Debugging CSV files reading

Unfortunately, there are some cases when the data in one or multiple files does not match the expected field content. This can happen with the data being spread over multiple files and the column order changing between files or even with the column order changing within a given file. Depending on the amount of data and the number of files, this can be quite cumbersome to correct, if even possible at all. Here is some rough procedure to help correcting such issues:

  1. Split the data at the time of changes. If the data is provided for example in yearly files and such changes appear between files, created one station ID per file (such as {base_id}_{year}). If such changes appear within one file, split the file by reading it multiple times (with multiple STATION# statements) with different lines exclusions commands and attribute a different station ID for each.

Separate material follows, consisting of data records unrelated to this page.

/-- ★ **DICTIONARY FOR POWERS**: for every sector `z`, `b ≥ 0` and `p > 0`,
`∫ F_z^p e^{−bF_z} dμ_L = K_L · ∫_cone Σ_ε ∫ F̂^p e^{−bF̂} ρ` (✓`integral_ringMeasure_eq_gnomonic` for the bounded seam-invariant `G = F^p e^{−bF}`).
[cite: tHooft1979] [cite: Luscher1983, §2] -/
theorem integral_rpow_swapDeficit_exp_eq_gnomonic (z : Fin 3 → Bool) {b p : ℝ} (hb : 0 ≤ b) (hp : 0 < p) :
    ∫ q, swapRingDeficit L z q ^ p * Real.exp (-(b * swapRingDeficit L z q)) ∂(ringMeasure L) =
      (coneConst ^ 3 / 64 * (1 / (2 * Real.pi ^ 2)) ^ Fintype.card (Fol L)) *
        ∫ a, (∑ ε : GnoSign L, ∫ η : GnoCoord L,
          gnoDeficit z (fun _ => 1) a ε η ^ p * Real.exp (-(b * gnoDeficit z (fun _ => 1) a ε η)) * gnoDensity η) ∂coneMeasure := by
  obtain ⟨B, hB⟩ := exists_abs_swapRingDeficit_le (L := L) z
  have hB0 : 0 ≤ B := (abs_nonneg _).trans (hB (Classical.arbitrary _))
  have h := integral_ringMeasure_eq_gnomonic (L := L) (⇑(sitePerm (L := L) (Equiv.swap (0 : Fin 3) 1))) (χ := fun _ => 1) one_central
    (G := fun q => swapRingDeficit L z q ^ p * Real.exp (-(b * swapRingDeficit L z q)))
    (((measurable_swapRingDeficit z).pow_const p).mul ((measurable_swapRingDeficit z).const_mul b).neg.exp) (M := B ^ p)
    (fun q => by
      have h0 := swapRingDeficit_nonneg (L := L) z q
      rw [abs_mul, abs_of_pos (Real.exp_pos _), abs_of_nonneg (Real.rpow_nonneg h0 _)]
      have h1 : Real.exp (-(b * swapRingDeficit L z q)) ≤ 1 := Real.exp_le_one_iff.2 (by nlinarith)
      calc swapRingDeficit L z q ^ p * Real.exp (-(b * swapRingDeficit L z q)) ≤ B ^ p * 1 :=
            mul_le_mul (Real.rpow_le_rpow h0 ((le_abs_self _).trans (hB q)) hp.le) h1 (Real.exp_pos _).le (Real.rpow_nonneg hB0 _)
        _ = B ^ p := mul_one _)
    (fun h q => by simp only [swapRingDeficit_seamGaugeAct])
  rw [h]
  rfl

  2. Name each column with its column index, using the CSV#_NUMBER_FIELDS key. You can combine it with CSV#_FIELDS_POSTFIX in order to also have an indication of the origin of the data (such as the year or the line ranges).
  3. Plot all the fields for each station ID (like a contact print or as individual plots) with the field name clearly visible. It is often not that hard to distinguish between different meteorological parameters (such as between snow height and wind speed), so it will be possible to quickly spot obvious mis-labeled fields.

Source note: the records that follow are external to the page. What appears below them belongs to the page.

import Mathlib
import HarnessLib
import Summits.ResolutionOfSingularities.ResolutionOfSingularities.Theorems.WildQuotientsWildQuotientResolutionS1aCuspResidualOChart
import Summits.ResolutionOfSingularities.ResolutionOfSingularities.Theorems.WildQuotientsWildQuotientResolutionS1aResidualPointTransport
import Summits.ResolutionOfSingularities.ResolutionOfSingularities.Theorems.WildQuotientsWildQuotientResolutionS1aSymSections

/-!
# S1a — R4c cusp COVER brick at `O`, chart `[N(x₂)]`: residual points of `O′₀₂` lie in `D(transition section towards O′₀₁ = [N(x₁)])`

[OURS · L1 W4.5c · leafhand-res-wildquotients-7 g1] — NOT statements of the manuscript; counted 0; AI-level work, weaker than expert review. Crux
stmt-ResolutionOfSingularities-17941 `CyclicQuotientFourfolds`, line `s1a-logminvertex` v13 (`stub_reachLowerInFX`), R4c `cusp_killsIn_two` (crux-dir skeleton v2,
`Lines/s1a_logminvertex-R4c-PROGRESS-v2.md` COVER obligation 1 at `O`: "`R₀₂ ⊆ O′₀₁`"; hand-7 g0 repair census item (b)).

On the producer chart `[N(x₂)]` over `W_O` (cover element `c ↦ N(x₂′)^{n₂}`) the transition section towards `[N(x₁)]` is `c′/c` with `c′ ↦ N(x₁′)^{n₁}`;
✓`Cusp.cuspO_residual_not_mem_normX₂Chart` (hand 7, p819581) says a residual prime of the free model misses `N(x₁′)`. This file transports it to the
chart ring (as ✓`KillCert.QhSym.cuspO_norms_not_mem_of_residual`, p820215) and to the scheme (as ✓`cuspO_mem_basicOpen_of_residual`, p820344):
* ★ `cuspO_transition_not_mem_of_residual` — `u₀′/1, t̂/1 ∈ Q` ⇒ `c′/1 ∉ Q` for `c′ = (∏ₗ (u₁′ + l·u₀′s⁷))^{n₁}`;
* ★ `cuspO_transitionSection_not_mem_of_residualSections` — sections form: `c′/1 · (1/c) ∉ Q`;
* ★★ `cuspO_mem_basicOpen_transition_of_residual` — scheme form: every point of `W = O′₀₂` off `D(z₀) ∪ D(z₁)` lies in `D(tr)` for the transition
  section `E tr = c′/1·(1/c)` (then ✓`mem_blowupChart_of_mem_basicOpen_of_mul_appLE_eq` puts it in `O′₀₁`, and ✓`mem_basicOpen_iff_of_pins` with the pins
  ✓`QhAbs.qha_residualSection_zero_pin` / `_tail_pin` makes it residual there, whence in `U_O` by p820344).
-/

set_option linter.dupNamespace false

noncomputable section

open CategoryTheory AlgebraicGeometry TopologicalSpace Opposite MvPolynomial
open Literature.AlgebraicGeometry.Resolution
open scoped LaurentPolynomial
open Summit.ResolutionOfSingularities.ResolutionOfSingularities.Theorems.WildQuotientResolution.S1
open Summit.ResolutionOfSingularities.ResolutionOfSingularities.Theorems.WildQuotientResolution.S1.CoarseChart
open Summit.ResolutionOfSingularities.ResolutionOfSingularities.Theorems.WildQuotientResolution.S1.ProducerStep
open Summit.ResolutionOfSingularities.ResolutionOfSingularities.Theorems.WildQuotientResolution.S1.ReesBigrading
open Summit.ResolutionOfSingularities.ResolutionOfSingularities.Theorems.WildQuotientResolution.S1.NodeTransport
open Summit.ResolutionOfSingularities.ResolutionOfSingularities.Theorems.WildQuotientResolution.S1.CobordantTransport
open Summit.ResolutionOfSingularities.ResolutionOfSingularities.Theorems.WildQuotientResolution.S1.NodeAway
open Summit.ResolutionOfSingularities.ResolutionOfSingularities.Theorems.WildQuotientResolution.S1.CentreAway
open Summit.ResolutionOfSingularities.ResolutionOfSingularities.Theorems.WildQuotientResolution.S1.BlowupCharts
open Summit.ResolutionOfSingularities.ResolutionOfSingularities.Theorems.WildQuotientResolution.S1.KillCert
open Summit.ResolutionOfSingularities.ResolutionOfSingularities.Theorems.WildQuotientResolution.S1.FreeModel
open Summit.ResolutionOfSingularities.ResolutionOfSingularities.Theorems.WildQuotientResolution.S1.GameFrame.GModel

namespace Summit.ResolutionOfSingularities.ResolutionOfSingularities.Theorems.WildQuotientResolution.S1.KillCert.QhSym

variable {k : Type} [Field k] (σ : (MvPolynomial (Fin 4) k) ≃+* (MvPolynomial (Fin 4) k)) (hC : ∀ a : k, σ (C a) = C a)
  (h0 : σ (X 0) = X 0) (h1 : σ (X 1) = X 1 + X 0) (h2 : σ (X 2) = X 2 + X 0) (h3 : σ (X 3) = X 3 + (X 2 ^ 2 - X 1 ^ 3))
  (hh : (MvPolynomial (Fin 4) k)) (hσh : σ hh = hh)
  {p : ℕ} (hp : 0 < p) (hσpL : ∀ y : (Localization.Away hh), (⇑(sigmaAway σ hσh))^[p] y = y)
  (hσJ : ∀ n : ℕ, ((weightedFiltration (fun i => algebraMap (MvPolynomial (Fin 4) k) (Localization.Away hh) (X ((![0, 1, 2] : Fin 3 → Fin 4) i))) (![9, 2, 3] : Fin 3 → ℕ)).ideal n).map ((sigmaAway σ hσh) : (Localization.Away hh) →+* (Localization.Away hh)) ≤ (weightedFiltration (fun i => algebraMap (MvPolynomial (Fin 4) k) (Localization.Away hh) (X ((![0, 1, 2] : Fin 3 → Fin 4) i))) (![9, 2, 3] : Fin 3 → ℕ)).ideal n)
  (ht : algebraMap (MvPolynomial (Fin 4) k) (Localization.Away hh) (X 2 ^ 2 - X 1 ^ 3) ∈ (weightedFiltration (fun i => algebraMap (MvPolynomial (Fin 4) k) (Localization.Away hh) (X ((![0, 1, 2] : Fin 3 → Fin 4) i))) (![9, 2, 3] : Fin 3 → ℕ)).ideal 6)
  {mg : ℕ} (mo : Fin mg → ℕ) (𝒜 : (Π j : Fin mg, ZMod (mo j)) → AddSubgroup (Localization.Away hh)) [GradedRing 𝒜]
  (hf : ∀ i, (fun i => algebraMap (MvPolynomial (Fin 4) k) (Localization.Away hh) (X ((![0, 1, 2] : Fin 3 → Fin 4) i))) i ∈ 𝒜 ((fun _ => (0 : Π j : Fin mg, ZMod (mo j))) i))
  {dbar : ℕ} (y : ↥(𝒜 0)) (hy : y ∈ (traceFiltration 𝒜 (fun i => algebraMap (MvPolynomial (Fin 4) k) (Localization.Away hh) (X ((![0, 1, 2] : Fin 3 → Fin 4) i))) (![9, 2, 3] : Fin 3 → ℕ)).ideal dbar) (hσy : (sigmaAway σ hσh) (y : (Localization.Away hh)) = y)
  (y' : ↥(𝒜 0)) (hy' : y' ∈ (traceFiltration 𝒜 (fun i => algebraMap (MvPolynomial (Fin 4) k) (Localization.Away hh) (X ((![0, 1, 2] : Fin 3 → Fin 4) i))) (![9, 2, 3] : Fin 3 → ℕ)).ideal dbar)

set_option maxHeartbeats 1600000 in
set_option synthInstance.maxHeartbeats 400000 in
/-- ★ **Residual primes of the chart ring `[N(x₂)]` at `O` miss the cover element of `[N(x₁)]`.** Let `Φ : R_c ≃ k[s,x′][1/q]` be a pinned model of a
producer chart ring over `W_O` inverting `subst hh` and `N(x₂′)`, and `Q ⊂ R_c` a prime containing `u₀′/1` and `t̂/1`. Then `c′/1 ∉ Q` for every cover
element `c′ = (∏ₗ (u₁′ + l·u₀′s⁷))^{n₁}` of the neighbouring chart `[N(x₁)]`. [OURS · L1 W4.5c · R4c (C1)/(b) at `O`] -/
theorem cuspO_transition_not_mem_of_residual [NeZero p]
    {qd : MvPolynomial (Option (Fin 4)) k} (hq0 : qd ≠ 0) (Φ : (ChartRing 𝒜 (fun i => algebraMap (MvPolynomial (Fin 4) k) (Localization.Away hh) (X ((![0, 1, 2] : Fin 3 → Fin 4) i))) (![9, 2, 3] : Fin 3 → ℕ) dbar y hy) ≃+* Localization.Away qd)
    (hΦa : ∀ a : (MvPolynomial (Fin 4) k), Φ ((algebraMap ↥(cobordantAlgebra (fun i => algebraMap (MvPolynomial (Fin 4) k) (Localization.Away hh) (X ((![0, 1, 2] : Fin 3 → Fin 4) i))) (![9, 2, 3] : Fin 3 → ℕ)) (ChartRing 𝒜 (fun i => algebraMap (MvPolynomial (Fin 4) k) (Localization.Away hh) (X ((![0, 1, 2] : Fin 3 → Fin 4) i))) (![9, 2, 3] : Fin 3 → ℕ) dbar y hy)) (algebraMap (Localization.Away hh) ↥(cobordantAlgebra (fun i => algebraMap (MvPolynomial (Fin 4) k) (Localization.Away hh) (X ((![0, 1, 2] : Fin 3 → Fin 4) i))) (![9, 2, 3] : Fin 3 → ℕ)) (algebraMap (MvPolynomial (Fin 4) k) (Localization.Away hh) a))) = (algebraMap (MvPolynomial (Option (Fin 4)) k) (Localization.Away qd)) (cobordantAlgebra.subst k (![9, 2, 3, 0] : Fin 4 → ℕ) a))
    (hΦs : Φ ((algebraMap ↥(cobordantAlgebra (fun i => algebraMap (MvPolynomial (Fin 4) k) (Localization.Away hh) (X ((![0, 1, 2] : Fin 3 → Fin 4) i))) (![9, 2, 3] : Fin 3 → ℕ)) (ChartRing 𝒜 (fun i => algebraMap (MvPolynomial (Fin 4) k) (Localization.Away hh) (X ((![0, 1, 2] : Fin 3 → Fin 4) i))) (![9, 2, 3] : Fin 3 → ℕ) dbar y hy)) (cobordantAlgebra.s (fun i => algebraMap (MvPolynomial (Fin 4) k) (Localization.Away hh) (X ((![0, 1, 2] : Fin 3 → Fin 4) i))) (![9, 2, 3] : Fin 3 → ℕ))) = (algebraMap (MvPolynomial (Option (Fin 4)) k) (Localization.Away qd)) (X none))
    (hΦu : ∀ i : Fin 3, Φ ((algebraMap ↥(cobordantAlgebra (fun i => algebraMap (MvPolynomial (Fin 4) k) (Localization.Away hh) (X ((![0, 1, 2] : Fin 3 → Fin 4) i))) (![9, 2, 3] : Fin 3 → ℕ)) (ChartRing 𝒜 (fun i => algebraMap (MvPolynomial (Fin 4) k) (Localization.Away hh) (X ((![0, 1, 2] : Fin 3 → Fin 4) i))) (![9, 2, 3] : Fin 3 → ℕ) dbar y hy)) (cobordantAlgebra.u' (fun i => algebraMap (MvPolynomial (Fin 4) k) (Localization.Away hh) (X ((![0, 1, 2] : Fin 3 → Fin 4) i))) (![9, 2, 3] : Fin 3 → ℕ) i)) = (algebraMap (MvPolynomial (Option (Fin 4)) k) (Localization.Away qd)) (X (some ((![0, 1, 2] : Fin 3 → Fin 4) i))))
    (hUN2 : IsUnit ((algebraMap (MvPolynomial (Option (Fin 4)) k) (Localization.Away qd)) (∏ l : ZMod p, (X (some 2) + (l.val : (MvPolynomial (Option (Fin 4)) k)) * (X none ^ 6 * X (some 0))))))
    {n₁ : ℕ} (hc1 : (coverElement 𝒜 (fun i => algebraMap (MvPolynomial (Fin 4) k) (Localization.Away hh) (X ((![0, 1, 2] : Fin 3 → Fin 4) i))) (![9, 2, 3] : Fin 3 → ℕ) dbar y' hy') = (∏ l : ZMod p, ((cobordantAlgebra.u' (fun i => algebraMap (MvPolynomial (Fin 4) k) (Localization.Away hh) (X ((![0, 1, 2] : Fin 3 → Fin 4) i))) (![9, 2, 3] : Fin 3 → ℕ) 1) + algebraMap (Localization.Away hh) ↥(cobordantAlgebra (fun i => algebraMap (MvPolynomial (Fin 4) k) (Localization.Away hh) (X ((![0, 1, 2] : Fin 3 → Fin 4) i))) (![9, 2, 3] : Fin 3 → ℕ)) (l.val : (Localization.Away hh)) * ((cobordantAlgebra.u' (fun i => algebraMap (MvPolynomial (Fin 4) k) (Localization.Away hh) (X ((![0, 1, 2] : Fin 3 → Fin 4) i))) (![9, 2, 3] : Fin 3 → ℕ) 0) * (cobordantAlgebra.s (fun i => algebraMap (MvPolynomial (Fin 4) k) (Localization.Away hh) (X ((![0, 1, 2] : Fin 3 → Fin 4) i))) (![9, 2, 3] : Fin 3 → ℕ)) ^ ((![9, 2, 3] : Fin 3 → ℕ) 0 - (![9, 2, 3] : Fin 3 → ℕ) 1)))) ^ n₁)
    (Q : Ideal (ChartRing 𝒜 (fun i => algebraMap (MvPolynomial (Fin 4) k) (Localization.Away hh) (X ((![0, 1, 2] : Fin 3 → Fin 4) i))) (![9, 2, 3] : Fin 3 → ℕ) dbar y hy)) [hQ : Q.IsPrime]
    (hu0 : (algebraMap ↥(cobordantAlgebra (fun i => algebraMap (MvPolynomial (Fin 4) k) (Localization.Away hh) (X ((![0, 1, 2] : Fin 3 → Fin 4) i))) (![9, 2, 3] : Fin 3 → ℕ)) (ChartRing 𝒜 (fun i => algebraMap (MvPolynomial (Fin 4) k) (Localization.Away hh) (X ((![0, 1, 2] : Fin 3 → Fin 4) i))) (![9, 2, 3] : Fin 3 → ℕ) dbar y hy)) (cobordantAlgebra.u' (fun i => algebraMap (MvPolynomial (Fin 4) k) (Localization.Away hh) (X ((![0, 1, 2] : Fin 3 → Fin 4) i))) (![9, 2, 3] : Fin 3 → ℕ) 0) ∈ Q)
    (htt : (algebraMap ↥(cobordantAlgebra (fun i => algebraMap (MvPolynomial (Fin 4) k) (Localization.Away hh) (X ((![0, 1, 2] : Fin 3 → Fin 4) i))) (![9, 2, 3] : Fin 3 → ℕ)) (ChartRing 𝒜 (fun i => algebraMap (MvPolynomial (Fin 4) k) (Localization.Away hh) (X ((![0, 1, 2] : Fin 3 → Fin 4) i))) (![9, 2, 3] : Fin 3 → ℕ) dbar y hy)) ⟨_, C_mul_T_mem_cobordantAlgebra _ _ ht⟩ ∈ Q) :
    (algebraMap ↥(cobordantAlgebra (fun i => algebraMap (MvPolynomial (Fin 4) k) (Localization.Away hh) (X ((![0, 1, 2] : Fin 3 → Fin 4) i))) (![9, 2, 3] : Fin 3 → ℕ)) (ChartRing 𝒜 (fun i => algebraMap (MvPolynomial (Fin 4) k) (Localization.Away hh) (X ((![0, 1, 2] : Fin 3 → Fin 4) i))) (![9, 2, 3] : Fin 3 → ℕ) dbar y hy)) (coverElement 𝒜 (fun i => algebraMap (MvPolynomial (Fin 4) k) (Localization.Away hh) (X ((![0, 1, 2] : Fin 3 → Fin 4) i))) (![9, 2, 3] : Fin 3 → ℕ) dbar y' hy') ∉ Q := by
  have he7 : (![9, 2, 3] : Fin 3 → ℕ) 0 - (![9, 2, 3] : Fin 3 → ℕ) 1 = 7 := by decide
  -- ### the transported primes
  let Q' : Ideal (Localization.Away qd) := Q.comap Φ.symm
  haveI hQ' : Q'.IsPrime := Ideal.IsPrime.comap Φ.symm
  let Q'' : Ideal (MvPolynomial (Option (Fin 4)) k) := Q'.comap (algebraMap (MvPolynomial (Option (Fin 4)) k) (Localization.Away qd))
  haveI hQ'' : Q''.IsPrime := Ideal.IsPrime.comap _
  have hiff : ∀ x : (ChartRing 𝒜 (fun i => algebraMap (MvPolynomial (Fin 4) k) (Localization.Away hh) (X ((![0, 1, 2] : Fin 3 → Fin 4) i))) (![9, 2, 3] : Fin 3 → ℕ) dbar y hy), x ∈ Q ↔ Φ x ∈ Q' := fun x => by
    change x ∈ Q ↔ Φ x ∈ Q.comap Φ.symm
    rw [Ideal.mem_comap, RingEquiv.symm_apply_apply]
  have hiffM : ∀ m : (MvPolynomial (Option (Fin 4)) k), m ∈ Q'' ↔ (algebraMap (MvPolynomial (Option (Fin 4)) k) (Localization.Away qd)) m ∈ Q' := fun m => Ideal.mem_comap
  have hnu : ∀ m : (MvPolynomial (Option (Fin 4)) k), IsUnit ((algebraMap (MvPolynomial (Option (Fin 4)) k) (Localization.Away qd)) m) → m ∉ Q'' := fun m hm hmQ =>
    hQ'.ne_top (Q'.eq_top_of_isUnit_mem ((hiffM m).mp hmQ) hm)
  -- ### residual generators in the model
  have hu0' := hΦu 0
  change _ = (algebraMap (MvPolynomial (Option (Fin 4)) k) (Localization.Away qd)) (X (some 0)) at hu0'
  have hu1' := hΦu 1
  change _ = (algebraMap (MvPolynomial (Option (Fin 4)) k) (Localization.Away qd)) (X (some 1)) at hu1'
  have hX₀ : (X (some 0) : (MvPolynomial (Option (Fin 4)) k)) ∈ Q'' := by
    rw [hiffM, ← hu0']
    exact (hiff _).mp hu0
  have hφ : (X (some 2) ^ 2 - X (some 1) ^ 3 : (MvPolynomial (Option (Fin 4)) k)) ∈ Q'' := by
    rw [hiffM, ← KillCert.QhAway.qhc_tail_eq (X 2 ^ 2 - X 1 ^ 3) (![9, 2, 3] : Fin 3 → ℕ) 6 hh mo 𝒜 y hy hq0 Φ hΦa hΦs ht (X (some 2) ^ 2 - X (some 1) ^ 3 : (MvPolynomial (Option (Fin 4)) k)) (KillCert.QhSym.subst_cuspTail (k := k))]
    exact (hiff _).mp htt
  obtain ⟨-, -, hN₁⟩ := Cusp.cuspO_residual_not_mem_normX₂Chart (p := p) Q'' hX₀ hφ (hnu _ hUN2)
  -- ### `Φ (c′/1) = N(x₁′)^n₁ / 1`
  have heq : Φ ((algebraMap ↥(cobordantAlgebra (fun i => algebraMap (MvPolynomial (Fin 4) k) (Localization.Away hh) (X ((![0, 1, 2] : Fin 3 → Fin 4) i))) (![9, 2, 3] : Fin 3 → ℕ)) (ChartRing 𝒜 (fun i => algebraMap (MvPolynomial (Fin 4) k) (Localization.Away hh) (X ((![0, 1, 2] : Fin 3 → Fin 4) i))) (![9, 2, 3] : Fin 3 → ℕ) dbar y hy)) (coverElement 𝒜 (fun i => algebraMap (MvPolynomial (Fin 4) k) (Localization.Away hh) (X ((![0, 1, 2] : Fin 3 → Fin 4) i))) (![9, 2, 3] : Fin 3 → ℕ) dbar y' hy')) = (algebraMap (MvPolynomial (Option (Fin 4)) k) (Localization.Away qd)) ((∏ l : ZMod p, (X (some 1) + (l.val : (MvPolynomial (Option (Fin 4)) k)) * (X none ^ 6 * (X (some 0) * X none ^ 1)))) ^ n₁) := by
    rw [hc1, he7]
    simp only [map_pow, map_prod]
    refine congrArg (· ^ n₁) (Finset.prod_congr rfl fun l _ => ?_)
    simp only [map_add, map_mul, map_pow, map_natCast, hu0', hu1', hΦs]
    ring
  intro h
  have h' := (hiff _).mp h
  rw [heq] at h'
  exact hN₁ (hQ''.mem_of_pow_mem n₁ ((hiffM _).mpr h'))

  4. Load successive data periods together on the same plot, select one parameter from one period and cycle through the parameters of the other period until you find that there is a smooth transition between the two periods. The column index in the field names (as advised to do in (2)) allow to know which field is at which index for which period.